Covariate $\bar{X}_1$ $\bar{X}_0$ $p$-value
Marriage $0.19$ $0.15$ $0.327$
No Degree $0.71$ $0.83$ $0.0014$
Black $0.84$ $0.83$ $0.649$
Hispanic $0.06$ $0.11$ $0.076$
Years Education $10.35$ $10.09$ $0.14$
Age $25.82$ $25.05$ $0.265$
$1974$ Earnings $2095.57$ $2107.03$ $0.98$
$1975$ Earnings $1532.07$ $1266.91$ $0.382$
Unemployed $1974$ $0.71$ $0.75$ $0.326$
Unemployed $1975$ $0.60$ $0.68$ $0.065$

Studies of LaLonde (1986) and Dehejia & Wahba (1999)

LaLonde (1986), and later Dehejia & Wahba (1999), considered what would happen if traditional statistical methodologies were used to study data from an observational study, not an experiment.

As we already know the "correct" answer for this job training program experiment, they constructed an observational study using just the treated units in this experiment, and investigated whether they would get the same "correct" answer from the observational study.

Specifically, suppose we had data on only the 185 treated units from the job training program, and did not know a great deal about how these units came to be treated.

To learn about the effect of the job training program on annual earnings, we form a control group by collecting data on 2490 units drawn from the Panel Study of Income Dynamics.

We collect the same covariates and response for all units.

🤔 Do we get the correct causal inferences for the effect of the job training program on annual earnings from this observational study?

Naive Machine Learning for the Observational Study

In [5]:
observational_data = read.table("Lalonde_observational_data.txt", header=T, sep="")

observational_data_treated = observational_data[observational_data$TREAT==1,]
observational_data_control = observational_data[observational_data$TREAT==0,]

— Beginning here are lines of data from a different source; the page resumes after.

import Mathlib
import Summits.NavierStokesRegularity.NavierStokesRegularity.Theorems.WakeRatchetTailRatchetFiringClock
import HarnessLib

/-!
# `WakeRatchet.TailRatchet` (stmt-NavierStokesRegularity-21808), door D4′ — FIRST FIRINGS of a quiet-start
# half-line solution of the renormalised dyadic lattice under post-firing decay (D′)

Def-free support lemmas (MODEL lattice ODEs: the scalar dyadic member of Tao 2016 §1.2 / §4 in the renormalised
variables of §6.4; nothing here concerns the Navier–Stokes equations; stmt-21808 is neither proved nor refuted here
and no stub of skeleton d00b85951d7c is closed).

SETTING (hypotheses stated explicitly in every lemma): a scalar family `W : ℤ → ℝ → ℝ` solving
`W_n' = −W_n + Λ W_{n−1}² − Λ⁻¹ W_n W_{n+1}` on `σ > A₀`, with `0 ≤ W_n(σ)` for `σ ≥ A > A₀`, QUIET START
(`W_n ≡ 0` for `n < 0`, `W_n(A) = 0` for `n > 0`), a LOWER RATE at level `c > 0` («some shell has `W_n(σ) ≥ c` at
every `σ ≥ A`», `Λc ≤ 1`), and the POST-FIRING DECAY (D′) `W_n(σ₁) ≥ c, A ≤ σ₁ ≤ σ₂ ⟹ W_n(σ₂) ≤ D e^{−(σ₂−σ₁)}`.
The intended instance is the renormalised one-shell non-negative dyadic Cauchy blow-up
(`WakeRatchetDyadicCauchy.dyadic_blowup_typeI`), for which everything but (D′) is in the tree.

CONTENT: firing order (`exists_fired_pred`, from the tree's `lt_level_of_feed_sq_le`), every shell `n ≥ 0` fires
(`firingSet_nonempty_le`), first firing log-times exist and are attained (`exists_firstFiring`), are monotone
(`firstFiring_mono`), obey the covering property and the GAP BOUND `s (j+K) ≤ s j + K·log(D/c)`
(`firstFiring_cover`, `firstFiring_gap_le`, tree `firing_gap_le`), and tend to `+∞` (`firstFiring_tendsto_atTop`).
Used by `WakeRatchetTailRatchetPostFiringAction` and `WakeRatchetTailRatchet/Negative/TailRatchetFalseOfDyadicPostFiringDecay`.

HONEST FRAMING: elementary real analysis on a MODEL lattice; the estimate (D′) is a HYPOTHESIS here; rung 0.
-/

noncomputable section

set_option linter.dupNamespace false

namespace Summit.NavierStokesRegularity.NavierStokesRegularity.Theorems

namespace WakeRatchetDyadicPostFiring

open Set Filter Topology MeasureTheory intervalIntegral
open WakeRatchetFiringClock

variable {Λ : ℝ} {W : ℤ → ℝ → ℝ} {A₀ A B c D : ℝ}
import Mathlib
import HarnessLib
import HarnessLib.Audit
import Summits.AtomisticToContinuum.Statement
import Literature.MathematicalPhysics.QuantumLattice.HeisenbergModel
import Literature.Barriers.AtomisticToContinuum.FeynmanCyclesVersusCondensation
import Summits.AtomisticToContinuum.BoseEinsteinCondensation.Theorems.BECInfraredBoundAssembly
import Summits.AtomisticToContinuum.BoseEinsteinCondensation.Theorems.BECCutLineWeakDisorderOccupationStability
import HarnessLib.Audit.Status.Attr
/-- **C-L4-NONSPLIT-FINITE, general form**: for a plane with the torus-data property and compact `T_∞`, when `−d` is not a
square at any place of `k` above `p` (`hns`), the image of the rational centre in the away torus `T_f^{(p)}` meets the level-one
subgroup in a FINITE set. -/
theorem finite_centreAway_inter_levelAwayOne (W : PlaneData k) [CompactSpace (torusInf W)] {d : k} (hdata : HasTorusData W d)
    {p : ℕ} (hp : p ≠ 0) (hns : ∀ v ∈ placesAbove (k := k) p, ¬ IsSquare (-(algebraMap k (v.adicCompletion k) d))) :
    ((centreAway W (placesAbove p) : Set (torusFinAway W (placesAbove p))) ∩ levelAwayOne W (placesAbove p)).Finite := by
  obtain ⟨M, hM⟩ := exists_pow_mat_mem_scaledBox W hdata hp hns
  have hfin := finite_centreFin_inter_setOf_mat_mem_scaledBox W (pow_ne_zero M (Nat.cast_ne_zero.2 hp))
  refine (hfin.image (awayTfHom W (placesAbove p))).subset ?_
  intro y hy
  obtain ⟨hy1, hy2⟩ := hy
  obtain ⟨z, hz, rfl⟩ := Subgroup.mem_map.1 hy1
  refine ⟨z, ⟨hz, hM z hy2, ?_⟩, rfl⟩
  have hinv : finInc W z⁻¹ = (finInc W z)⁻¹ := rfl
  have hy' : finInc W (awayTf W (placesAbove p) z⁻¹ : torusFin W) ∈ levelK W 1 := by
    have h2 : finInc W (awayTf W (placesAbove p) z⁻¹ : torusFin W) =
        (finInc W (awayTf W (placesAbove p) z : torusFin W))⁻¹ := by
      show GA.offPlacesPart W (placesAbove p) (finInc W z⁻¹) = (GA.offPlacesPart W (placesAbove p) (finInc W z))⁻¹
      rw [hinv, offPlacesPart_inv]
    rw [h2]
    exact inv_mem hy2
  have := hM z⁻¹ hy'
  rwa [hinv] at this

/-- **`centreAway` is DISCRETE** in `T_f^{(p)}` (it meets the open neighbourhood `levelAwayOne` of `1` in a finite set). -/
theorem discreteTopology_centreAway (W : PlaneData k) [CompactSpace (torusInf W)] {d : k} (hdata : HasTorusData W d)
    {p : ℕ} (hp : p ≠ 0) (hns : ∀ v ∈ placesAbove (k := k) p, ¬ IsSquare (-(algebraMap k (v.adicCompletion k) d))) :
    DiscreteTopology (centreAway W (placesAbove p)) := by
  have hfin := finite_centreAway_inter_levelAwayOne W hdata hp hns
  haveI : T2Space (torusFin W) := t2Space_torusFin W
  rw [discreteTopology_iff_isOpen_singleton_one]
  set F : Set (torusFinAway W (placesAbove p)) :=
    ((centreAway W (placesAbove p) : Set _) ∩ levelAwayOne W (placesAbove p)) \ {1} with hF
  have hFfin : F.Finite := hfin.sdiff
  have hVo : IsOpen (levelAwayOne W (placesAbove p) \ F) := (isOpen_levelAwayOne _ _).sdiff hFfin.isClosed
  rw [isOpen_induced_iff]
  refine ⟨levelAwayOne W (placesAbove p) \ F, hVo, ?_⟩
  ext x
  simp only [Set.mem_preimage, Set.mem_singleton_iff, Set.mem_sdiff, SetLike.mem_coe, hF, Set.mem_inter_iff,
    not_and, not_not]
  constructor
  · rintro ⟨hxK, hx⟩
    exact Subtype.ext (hx ⟨x.2, hxK⟩)
  · rintro rfl
    exact ⟨one_mem_levelAwayOne _ _, fun _ => rfl⟩

end Global

end Summit.Ventures.HodgeRepro.Tier4.Line4

end
theorem CMHigherWeightRankTwoFibreAtP_of_stubs (hR : RootDecomp2.CanonicalReciprocityData) (hSp : RootDecomp2.SemisimpleMatchingAtP)
    (hRG : RootDecomp2.RecPreservesGenericity) : CMHigherWeightRankTwoFibreAtP :=
  CMHigherWeightRankTwoFibreAtP_of hR hSp hRG stub_nonCrystallineAtSpecial stub_rankTwoMonodromicGeneric

end Summit.Langlands.Langlands.Theses.PadicFibreCarving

observational_randomForest_treated = randomForest(x=observational_data_treated[,3:12], 
                                                  y=observational_data_treated[,1])

observational_randomForest_control = randomForest(x=observational_data_control[,3:12], 
                                                  y=observational_data_control[,1])  
  
treatment_effect_estimate = mean(c((observational_data_treated[,1] - 
                                    predict(observational_randomForest_control, observational_data_treated[,3:12])),
                                   (predict(observational_randomForest_treated, observational_data_control[,3:12]) - 
                                    observational_data_control[,1])))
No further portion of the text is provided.